Experts aren’t sure why vaccination rates have begun falling, or whether vaccine hesitancy, an issue before the Johnson & Johnson pause, is entirely to blame. They suggest the issue is more complicated. Many Americans who were eager and able to be vaccinated have now been inoculated, experts believe, and among the unvaccinated, some are totally opposed while others would get a vaccine if it were more accessible to them.
Whatever the reason for the slowdown in vaccinations, it could delay the arrival of herd immunity, the point at which the coronavirus cannot spread easily because it cannot find enough vulnerable people to infect. The longer that takes, the more time there is for dangerous variants to arise and possibly evade vaccines.

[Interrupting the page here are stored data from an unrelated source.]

/-- ★ **THE CUT-CHART-LAW (M1) AT THE FLAT BACKGROUND** — file 20's ★ at `Qf := N·⟪X_·, Δ_1 X_·⟫`, `γ₀ := 1`, any block `b` off the comb of a
non-wrapping box (`hbox`, `hcomb`), `h19 := ineq19_blockChartSU_flat`, `Mq ∕ hQf := §0`. [bookkeeping] -/
theorem cutChartLawAC_of_sect1Letters_analyticLocal_flat (hN : 2 ≤ N) (b : Finset (PBond P j)) (hb : b.Nonempty)
    {S : ℝ} (hS : 0 < S) (hSπ : S < Real.pi)
    (K₀ : Set (BlockChartSU N b)) (A lin Vt : BlockChartSU N b → ℝ)
    (hAm : Measurable fun z : BlockChartSU N b => K₀.indicator (fun w => ENNReal.ofReal (Real.exp (-A w))) z)
    {U : BlockChartSU N b → ℝ} (hUm : Measurable U)
    {C Env : Set (BlockChartSU N b)} (hC : MeasurableSet C) (hEnv : MeasurableSet Env)
    {θ ρ σ κ₀ Q L B₃ M₀ A₀ p₀g Rk WV r S₂ : ℝ} (M : ℕ)
    (hθ : 0 < θ) (hρ0 : 0 < ρ) (hρ1 : ρ < 1) (hρσ : ρ + σ ≤ 1) (hκ : 0 < κ₀) (hQ0 : 0 ≤ Q) (hL : 0 < L)
    (hd : 1 ≤ P.d) (hM : 1 ≤ M) (hr : 0 < r) {η : ℝ} (hη : η ≠ 0)
    (hW : 0 ≤ 3 * B₃ * M₀ * A₀ ^ 2 * p₀g ^ 2 * Real.exp (-Rk) * (100 * (M : ℝ)) ^ 4 + WV)
    (hK₀ : Convex ℝ K₀) (h0K₀ : (0 : BlockChartSU N b) ∈ K₀)
    (hexp : ∀ v ∈ K₀, A v = A 0 + 1 / 2 * ((N : ℝ) * ⟪((WithLp.toLp 2 fun bd' : PBond P j => if h : bd' ∈ b then coordSU (v ⟨bd', h⟩) else (0 : lieSU (Fin N))) : TangentBondSU P j N),
        hessOpAt η (1 : GaugeField P j (SU N)) ((WithLp.toLp 2 fun bd' : PBond P j => if h : bd' ∈ b then coordSU (v ⟨bd', h⟩) else (0 : lieSU (Fin N))) : TangentBondSU P j N)⟫_ℝ) + lin v + Vt v)
    -- a block `b` of box bonds off the comb of the non-wrapping box `[lo, hi]`: with `η ≠ 0` above, `h19` is a THEOREM at `U₀ = 1`
    (hwrap : ∀ κ, hi κ - lo κ < P.sitesPerDir j) (hsides : ∀ κ, hi κ + 1 - lo κ ≤ 100 * M)
    (hbox : ∀ i ∈ b, i ∈ (boxBonds lo hi : Set (PBond P j)))
    (hcomb : ∀ i ∈ b, i ∉ (combBonds lo hi : Finset (PBond P j)))
    (ℓ : BlockChartSU N b →ₗ[ℝ] ℝ) (hlin : ∀ v, lin v = ℓ v)
    (h16 : ∀ v ∈ K₀, Ineq16 (lin v) B₃ M₀ A₀ p₀g Rk M)
    (hV : ∀ v ∈ K₀, |Vt v| ≤ WV)
    (Φ : (↥b × Fin (dimSU N) → ℂ) → ℂ)
    (hVt : ∀ x ∈ K₀, Vt x = (Φ fun q => ((x q.1 q.2 : ℝ) : ℂ)).re)
    (hΦd : ∀ x ∈ K₀, DifferentiableOn ℂ Φ (ball (fun q => ((x q.1 q.2 : ℝ) : ℂ)) r))
    (hΦS : ∀ x ∈ K₀, ∀ u ∈ ball (fun q : ↥b × Fin (dimSU N) => ((x q.1 q.2 : ℝ) : ℂ)) r, ‖Φ u‖ ≤ S₂)
    (hclause₂ : 4 * P.d * (100 * (M : ℝ)) ^ (P.d + 1) * S₂ ≤ r ^ 2)
    (hUL : ∀ z z' : BlockChartSU N b, U z - U z' ≤ L * ‖z - z'‖)
    (hUc : U 0 ≤ σ * θ)
    (hclause : 16 * (3 * B₃ * M₀ * A₀ ^ 2 * p₀g ^ 2 * Real.exp (-Rk) * (100 * (M : ℝ)) ^ 4 +
        (WV + b.card * ((N * N : ℕ) * (-2 * Real.log (Real.sinc S))))) * P.d
      * (100 * (M : ℝ)) ^ (P.d + 1) * (dimSU N * L ^ 2) ≤ (θ * (1 - ρ - σ)) ^ 2)
    (henv : ∀ l ∈ Icc (1 - 1 / ((b.card : ℝ) * dimSU N + 1)) 1, ∀ z : BlockChartSU N b,
      θ * (1 - ρ) ≤ U z → U z < θ → z ∈ C → l • z ∈ Env)
    (hRT : ∀ z : BlockChartSU N b, θ * (1 - ρ) ≤ U z → U z < θ → z ∈ C → ∀ s' : ℝ, 1 ≤ s' →
      θ * (1 - ρ) ≤ U (s' • z) → U (s' • z) < θ → s' • z ∈ C → U z + κ₀ * (θ * (1 - ρ)) * (s' - 1) ≤ U (s' • z))
    (hQ : ((volume : Measure (BlockChartSU N b)).withDensity fun z =>
        chartWeightSU b S (expJacWeightSU (kappaSU N)) z * K₀.indicator (fun w => ENNReal.ofReal (Real.exp (-A w))) z)
          (Env \ ({z | U z < θ} ∩ C))
      ≤ ENNReal.ofReal Q * ((volume : Measure (BlockChartSU N b)).withDensity fun z =>
        chartWeightSU b S (expJacWeightSU (kappaSU N)) z * K₀.indicator (fun w => ENNReal.ofReal (Real.exp (-A w))) z)
          ({z | U z < θ} ∩ C)) :
    SlotAntiConcentration
      (((volume : Measure (BlockChartSU N b)).withDensity fun z => (K₀ ∩ closedBall (0 : BlockChartSU N b) S).indicator
        (fun w => ENNReal.ofReal (Real.exp (-(A w +
          (∑ i, -Real.log (LinearMap.det (duhT (w i) : ChartSU N →ₗ[ℝ] ChartSU N))) -
            b.card * Real.log (kappaSU N).toReal)))) z).restrict ({z | U z < θ} ∩ C))
      U θ ρ (3 * ((b.card : ℝ) * dimSU N + 1) * (1 + Q) / (κ₀ * (1 - ρ))) := by
  obtain ⟨Mq, hQf⟩ := exists_matrix_flatQf (N := N) (P := P) (j := j) b hη
  exact cutChartLawAC_of_sect1Letters_analyticLocal hN b hb hS hSπ K₀ A
    (fun v : BlockChartSU N b => (N : ℝ) * ⟪((WithLp.toLp 2 fun bd' : PBond P j => if h : bd' ∈ b then coordSU (v ⟨bd', h⟩) else (0 : lieSU (Fin N))) : TangentBondSU P j N), hessOpAt η (1 : GaugeField P j (SU N)) ((WithLp.toLp 2 fun bd' : PBond P j => if h : bd' ∈ b then coordSU (v ⟨bd', h⟩) else (0 : lieSU (Fin N))) : TangentBondSU P j N)⟫_ℝ)
    lin Vt hAm hUm hC hEnv hθ hρ0 hρ1 hρσ hκ hQ0 hL hd
    (by exact_mod_cast (hM : 0 < M)) one_pos hr hW hK₀ h0K₀ hexp Mq hQf
    (ineq19_blockChartSU_flat hwrap M hd hsides hM b hbox hcomb hη)
    ℓ hlin h16 hV Φ hVt hΦd hΦS (by rw [one_mul]; exact hclause₂) hUL hUc (by rw [one_mul]; exact hclause) henv hRT hQ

Elected leaders and public health officials are left struggling to tailor their messages, and their tactics, to persuade not only the vaccine hesitant but also the indifferent. As mass vaccination sites begin to close, more patients could get vaccinated by their own doctors, with whom people are most at ease — a shift that would require the Biden administration to distribute the vaccines in much smaller shipments to many more providers.
Resuming use of the single-shot Johnson & Johnson vaccine should help with hard-to-reach populations like Americans in remote communities, migrants and older people who may have difficulty leaving their homes.

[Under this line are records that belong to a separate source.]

import Mathlib
import Literature.MathematicalPhysics.QuantumFieldTheory.BalabanImbrieJaffe1984to88.BIJ85Eq7112FibreEnergy
import Literature.MathematicalPhysics.QuantumFieldTheory.BalabanImbrieJaffe1984to88.BIJ85Eq7116SurfaceAverage

/-!
# `BalabanImbrieJaffe1984to88.BIJ85Eq7118Intertwining` — T. Bałaban, J. Imbrie, A. Jaffe, *Renormalization of the Higgs model:
minimizers, propagators and the stability of mean field theory*, Commun. Math. Phys. **97** (1985) 299–329 [BalabanImbrieJaffe1985]:
Sect. 7.1 p. 323 — **"Furthermore Q^{e*}_k∂ = ∂Q^{s*}_k, so τ₁∂ = Q^e_k(I − P_∂)∂Q^{s*}_k = 0. (7.1.18)"** — the INTERTWINING of the
unit-lattice curl `∂ = ∂^{(1)}` and the η-lattice curl `∂ = ∂^η` by the k-fold edge and surface adjoints, PROVED for the CONCRETE
configuration-space operators of `BIJ85Eq7111EdgeAverage`/`BIJ85Eq7116SurfaceAverage` on the tori, both as an operator identity and
FIBREWISE (the symbol identity `conj(∂^{(1)}-curl(p′))·w(p′+l) = n·s(p′+l)·conj(∂-curl(p′+l))` at every `p′ + l`), together with the
structural (7.1.18) `τ₁∂ = 0` for `τ₁ = Q^e_k(I − P)Q^{e*}_k` and ANY `P` with `(I − P)∂^η = 0` — file 15 of the (7.1.2) cluster

statement-level skeleton of published theorems with citation tags; proofs where landed; nothing here is a claim about
the Yang–Mills mass gap

PDF held: `paper:balaban1985-cmp97-bij-higgs-minimizers` (journal page = PDF page + 298).  Text read as image: PDF p. 25 (journal
323; `run/shared/lean/pub/pub-balaban/t4/b2b-balaban-t4-lit2/renders/bij1985/1985-cmp97-bij-higgs-minimizers-p025-x2.png`).

CITATION HEADER (lean-in-tree rule).  Part of the lit-balaban TYPED SKELETON (HOME `run/shared/lean/pub/lit-balaban/`); WHAT IS
REPRODUCED: the sentence and display **(7.1.18)** of SKELETON row **C1.Eq7.1.13-7.1.19** (p. 323 [PDF 25], verbatim: *"The fact that
τ₁ vanishes on curls can be established as follows: The general form of τ₁ in configuration space is evident from (7.1.11), (7.1.14)
namely τ₁ = Q^e_k(I − P_∂)Q^{e*}_k, (7.1.17) where P_∂ denotes the orthogonal projection onto curls. … Furthermore Q^{e*}_k∂ = ∂Q^{s*}_k,
so τ₁∂ = Q^e_k(I − P_∂)∂Q^{s*}_k = 0. (7.1.18)"*; the same intertwining is used at (4.3.2) p. 311 *"we use ∂Q^{s*}_k = Q^{e*}_k∂"*),
`HOME/lit-balaban-r15/ROWS-C1.md` (owner r15, referee ref-5; r15's `BIJ85MomentumSymbols71.eq7118` is the abstract-module form of the
implication, seats p19/p31's `BIJ85CurlQsstar.curl_Qsstar`/`BIJ85Eq531Inputs.curl_QsstarIter` prove the intertwining on the `Setup`
tori; here: the `Tor`-carrier operators whose Fourier symbols are (7.1.11)/(7.1.16)).  TYPED READING: unit curl `∂^{(1)}` = gen-4's
`BIJ85Eq715ConfigSymbols.curlC M` (bond fields `Tor M × Fin d` → plaquette fields `Tor M × (Fin d × Fin d)`, ordered orientation pairs,
`(∂B)_{λκ}(y) = B_κ(y+e_λ) − B_κ(y) − B_λ(y+e_κ) + B_λ(y)`), η-curl `∂^η = η^{−1}·curlC (fine n M) = n·curlC (fine n M)`, `Q^{e*}_k =
edgeAdjC`, `Q^{s*}_k = surfAdjC` (the weighted adjoints `η^{−d}(·)ᴴ`).
WHAT IS KERNEL-CHECKED (zero `sorry`, standard axioms; `chi_pOf_unitVec` from `BIJ85Eq7112FibreEnergy`): `isTranslInvR_curlC`, **`symbR_curlC`** (the symbol of the curl:
`δ_{ρκ}(e^{ip·e_λ} − 1) − δ_{ρλ}(e^{ip·e_κ} − 1)`), the scalar **`key_identity`** `conj(∂^{(1)}_λ(p′))·w_{λκ}(p) = n·s_κ(p)·conj(ω_λ − 1)`
(`∂^{(1)}_λ = v_λ∂_λ` and the phase identity `ω^{n−1}v̄ = v`), the fibrewise identity **`symbX_intertwine`**, the operator identities
**`curlAdj_edgeAvg_eq`** `(∂^{(1)})ᴴQ^e_k = n·Q^s_k(∂^{η,1})ᴴ` and **`edgeAdj_curl_eq_curl_surfAdj`** `Q^{e*}_k∂^{(1)} = ∂^ηQ^{s*}_k` (the
printed one; `edgeAdj_curl_mulVec` pointwise), and **(7.1.18) `tau1_curl_eq_zero`**: `Q^e_k(I − P)Q^{e*}_k∂^{(1)} = 0` whenever
`(I − P)∂^η = 0`.  NOT CLAIMED: the orthogonal projection `P_∂` itself and (7.1.17) as an identification of τ₁'s symbol (7.1.14)
(seat p10's `BIJ85Eq7113Derivation`).  Unit `lit-balaban-p27` (gen 5), HOME as above.
-/

namespace Literature.MathematicalPhysics.QuantumFieldTheory.BalabanImbrieJaffe1984to88.BIJ85Eq7118Intertwining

White House and state health officials are calling the next phase of the vaccination campaign “the ground game,” and are likening it to a get-out-the-vote effort.
“We’re entering a new phase” in the country’s vaccination effort, said Dr. Mark McClellan, former commissioner of the Food and Drug Administration and director of the Duke-Margolis Center for Health Policy at Duke University. “In most parts of the country now, there are unfilled vaccination appointments available.”

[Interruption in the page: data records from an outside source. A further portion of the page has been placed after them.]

/-! ### [S24]-free twin: `5499e1` (`N = 5499`, (M); level `n = 7·31 = 217`; sibling `X4ThreeKuriharaEndM1Records2`) -/

/-- **END-m1 RECORD `5499e1` at `n = 7·31 = 217`, [S24]-FREE (CLOSES NOTHING, moves no mark)** — the twin of the landed
`bsdp3_endm1_v5499e1` (X4ThreeKuriharaEndM1Records2) with the interim NAMED FACT `hS24` and the binder `hunro` DELETED: injectivity at the core
vertex `∅` is n1011-p11's BASE RIGIDITY (R1-58) through n1011-p09's `…_of_baseRigidity` END-m1 and n1011-p18's
`Assembly.bsdp_three_potMult_of_levelOneCertificates_of_baseRigidity`. So on this row the LOWER half of `BSD(E,3)` carries NO [S24] fact and
NO four-class Chebotarev step; what REMAINS ASSUMED: the PORT `hPort` (FLAG `K22-Thm3.13-PORT@3`), the PT family
`inv hperf hsum hcompl` + `hEP`, `hCT`, the UPPER-half named facts, `hr`, the optimal datum `D`/`hopt`, and the THREE Kurihara
VALUES in `hδ` (EVIDENCE, two sources per value — the sibling record's docstring / `ENDM1-RECORDS-INDEX.tsv`). Kernel inputs by
name: `natCard_threeTorsion_v5499e1`, `isKolyvaginProduct_one_v5499e1`, `forall_card_torsion_le_v5499e1`, `surj3_v5499e1`,
`tamagawaProduct_v5499e1`. CERTIFICATE-EVIDENCE record SHAPE; nothing booked; no class closed.
[cite: Kim2022StructureSelmer, Thm. 1.9 (6) and Thm. 3.13] [cite: Rubin2011, Thm. 2.8.4]
[cite: Kato2004Asterisque, Thm. 14.5 (3) (p. 236)] [cite: AgasheRibetStein2006, Thm. 2.6 (p. 619)] -/
theorem bsdp3_endm1_v5499e1_of_baseRigidity
    -- UPPER half: the X4 chain of record; GZK; modularity; ARS 2.6; Cassels–Tate (NO [S24] fact)
    (hKatoS : Kato2004.rankZero_padicValNat_sha_le_sub_localTamagawa_of_additive_potGood_of_imageContainsSL2)
    (hDel : Delbourgo1998.prop4_rankZero_pow_dvd_constantCoeff)
    (hGZK : rank_eq_analyticRank_of_analyticRank_le_one) (hmod : hasEntireLFunction_rat)
    (hmodD : nonempty_modularParametrizationData)
    (hKatoχ : Wuthrich2014.kato_halfEigenCharIdeal_dvd_cyclotomicPrime_of_surjective)
    (h26 : cremona_abs_maninConstant_eq_one_of_level_le)
    (hCT : exists_casselsTate_pairing (K := ℚ))
    -- the row
    {W : WeierstrassCurve ℚ} [W.IsElliptic] [W.IsGloballyMinimal]
    (hI : integralModelInt W = ⟨1, -1, 0, -1695627, -849429158⟩)
    (hr : W.analyticRank = 0)
    (D : ModularParametrizationData W 5499)
    (hopt : ∀ z ∈ D.L.lattice, ∃ w ∈ periodLattice D.f, z = D.c * w)
    -- LOWER half: the Poitou–Tate family at `3` (NO `hunro`), Tate's local Euler characteristic, the ONE port
    (inv : LocalInvariants ℚ 3) (hperf : inv.IsPerfect) (hsum : inv.SumLocalTermEqZero)
    (hcompl : inv.SelmerComplement)
    (hEP : ∀ v : HeightOneSpectrum (𝓞 ℚ), localEulerPoincareCharacteristic (v.adicCompletion ℚ))
    (v₃ : HeightOneSpectrum (𝓞 ℚ)) (hv₃ : ((3 : ℕ) : 𝓞 ℚ) ∈ v₃.asIdeal)
    (hPort : KatoKuriharaPortThreeAt W 0 v₃)
    -- the CERTIFICATE: THREE VALUES (EVIDENCE, two sources each — sibling file docstring / index)
    (hδ : ∃ (ψ : (ℓ : ℕ) → (ZMod ℓ)ˣ →* Multiplicative (ZMod (3 ^ 1)))
        (ψ₂₇ : (ℓ : ℕ) → (ZMod ℓ)ˣ →* Multiplicative (ZMod (3 ^ 3))),
      (∀ ℓ ∈ (217 : ℕ).primeFactors, Function.Surjective (ψ ℓ)) ∧
        kuriharaNumber D.f (3 ^ 1) 217 ψ ≠ 0 ∧ kuriharaNumber D.f (3 ^ 1) 1 ψ = 0 ∧
        kuriharaNumber D.f (3 ^ 3) 1 ψ₂₇ ≠ 0) :
    BSDp W 3 := by
  haveI : Fact (Nat.Prime 3) := ⟨Nat.prime_three⟩
  haveI : NeZero (217 : ℕ) := ⟨by norm_num⟩
  obtain ⟨ψ, ψ₂₇, hψ, hcert, hzero₁, hunit₁⟩ := hδ
  have htam : ¬ 3 ∣ W.tamagawaProduct := by rw [tamagawaProduct_v5499e1 hI]; decide
  have hc3 : ¬ 3 ∣ (W.baseChange ℚ_[3]).localTamagawaNumber ℤ_[3] := fun h =>
    htam (h.trans (localTamagawaNumber_padic_dvd_tamagawaProduct W 3))
  have hsurj : W.HasSurjectiveModNGaloisRep ((3 : ℕ) : ℤ) := by simpa using surj3_v5499e1 hI
  have hjneg : padicValRat 3 W.j < 0 :=
    padicValRat_j_neg_of_intModel hI 3 2 (by decide) (by decide)
  exact Assembly.bsdp_three_potMult_of_levelOneCertificates_of_baseRigidity hKatoS hDel hGZK hmod hmodD
    hKatoχ h26 hCT W hI (by decide +kernel) (by decide +kernel) hsurj hjneg hc3 (natCard_threeTorsion_v5499e1 W hI) hr
    (by norm_num) D hopt inv hperf hsum hcompl hEP v₃ hv₃ hPort 217 (isKolyvaginProduct_one_v5499e1 hI)
    (forall_card_torsion_le_v5499e1 hI) ψ hψ hcert hzero₁ ψ₂₇ hunit₁

/-- **END-m1 RECORD `5499e1`, [S24]-FREE, on the LITERAL model `W = [1, -1, 0, -1695627, -849429158]`** (pilot pattern: `hI` from `hW`; then
`bsdp3_endm1_v5499e1_of_baseRigidity`). Same hypotheses / EVIDENCE binders / framing; CLOSES NOTHING, nothing booked.
[cite: Kim2022StructureSelmer, Thm. 1.9 (6) and Thm. 3.13] [cite: SilvermanAEC2009, VII.1 Remark 1.1] -/
theorem bsdp3_endm1_v5499e1_of_eq_of_baseRigidity
    -- UPPER half: the X4 chain of record; GZK; modularity; ARS 2.6; Cassels–Tate (NO [S24] fact)
    (hKatoS : Kato2004.rankZero_padicValNat_sha_le_sub_localTamagawa_of_additive_potGood_of_imageContainsSL2)
    (hDel : Delbourgo1998.prop4_rankZero_pow_dvd_constantCoeff)
    (hGZK : rank_eq_analyticRank_of_analyticRank_le_one) (hmod : hasEntireLFunction_rat)
    (hmodD : nonempty_modularParametrizationData)
    (hKatoχ : Wuthrich2014.kato_halfEigenCharIdeal_dvd_cyclotomicPrime_of_surjective)
    (h26 : cremona_abs_maninConstant_eq_one_of_level_le)
    (hCT : exists_casselsTate_pairing (K := ℚ))
    -- the row (LITERAL model)
    (W : WeierstrassCurve ℚ) [W.IsElliptic] [W.IsGloballyMinimal]
    (hW : W = ⟨1, -1, 0, -1695627, -849429158⟩)
    (hr : W.analyticRank = 0)
    (D : ModularParametrizationData W 5499)
    (hopt : ∀ z ∈ D.L.lattice, ∃ w ∈ periodLattice D.f, z = D.c * w)
    -- LOWER half: the Poitou–Tate family at `3` (NO `hunro`), Tate's local Euler characteristic, the ONE port
    (inv : LocalInvariants ℚ 3) (hperf : inv.IsPerfect) (hsum : inv.SumLocalTermEqZero)
    (hcompl : inv.SelmerComplement)
    (hEP : ∀ v : HeightOneSpectrum (𝓞 ℚ), localEulerPoincareCharacteristic (v.adicCompletion ℚ))
    (v₃ : HeightOneSpectrum (𝓞 ℚ)) (hv₃ : ((3 : ℕ) : 𝓞 ℚ) ∈ v₃.asIdeal)
    (hPort : KatoKuriharaPortThreeAt W 0 v₃)
    -- the CERTIFICATE: THREE VALUES (EVIDENCE, two sources each — sibling file docstring / index)
    (hδ : ∃ (ψ : (ℓ : ℕ) → (ZMod ℓ)ˣ →* Multiplicative (ZMod (3 ^ 1)))
        (ψ₂₇ : (ℓ : ℕ) → (ZMod ℓ)ˣ →* Multiplicative (ZMod (3 ^ 3))),
      (∀ ℓ ∈ (217 : ℕ).primeFactors, Function.Surjective (ψ ℓ)) ∧
        kuriharaNumber D.f (3 ^ 1) 217 ψ ≠ 0 ∧ kuriharaNumber D.f (3 ^ 1) 1 ψ = 0 ∧
        kuriharaNumber D.f (3 ^ 3) 1 ψ₂₇ ≠ 0) :
    BSDp W 3 := by
  have hI : integralModelInt W = ⟨1, -1, 0, -1695627, -849429158⟩ := by
    subst hW
    exact integralModelInt_eq_of_map_eq _ (map_mk_int 1 (-1) 0 (-1695627) (-849429158))
  exact bsdp3_endm1_v5499e1_of_baseRigidity hKatoS hDel hGZK hmod hmodD hKatoχ h26 hCT hI hr D hopt inv hperf hsum
    hcompl hEP v₃ hv₃ hPort hδ

end Summit.BirchSwinnertonDyer.Rank1Residual.Additive.X4ThreeKuriharaCert

end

People who were clamoring for a vaccine have been inoculated, including those who were willing to schedule appointments and wait in long lines at mass vaccination sites, he said.
“Now, it’s more about bringing vaccines to the people who want them but haven’t been able to easily reach the existing sites,” Dr. McClellan said. Walk-in availability, which New York City allowed at city-run sites starting on Friday, could also help vaccinate more people, he said.
Dr. Ashish Jha, the dean of the Brown University School of Public Health, cautioned that it would be “hugely problematic” to broadly denounce those who had yet to get a vaccine — because of indifference or inconvenience — as “resisters.” He said on National Public Radio last week that “there are lots of people who are perfectly happy to get a vaccine but aren’t desperate for it — aren’t convinced that they need it badly.”
Rupali J. Limaye, a professor who studies vaccine behavior at Johns Hopkins Bloomberg School of Public Health, said as vaccinations continued, some might think: “If these other people are vaccinated, why do I need to get it?” but added, “We still need those people to get it to reach herd immunity.”
With temperatures getting warmer, many states have already eased social-distancing measures, and some have even appeared to return to normal activity, alarming officials. Dr. Anthony S. Fauci, the nation’s top infectious disease expert, has said that restrictions should remain in place until there are fewer than 10,000 new cases a day — a number that the United States will not reach by Aug. 1, according to projections from the Institute for Health Metrics and Evaluation at the University of Washington.
“It will feel over in the summer,” said Ali H. Mokdad, a professor of health metrics sciences at the institute. “But somebody like me who works in public health will feel like swimming upstream, telling people in the summer we are not out of danger.”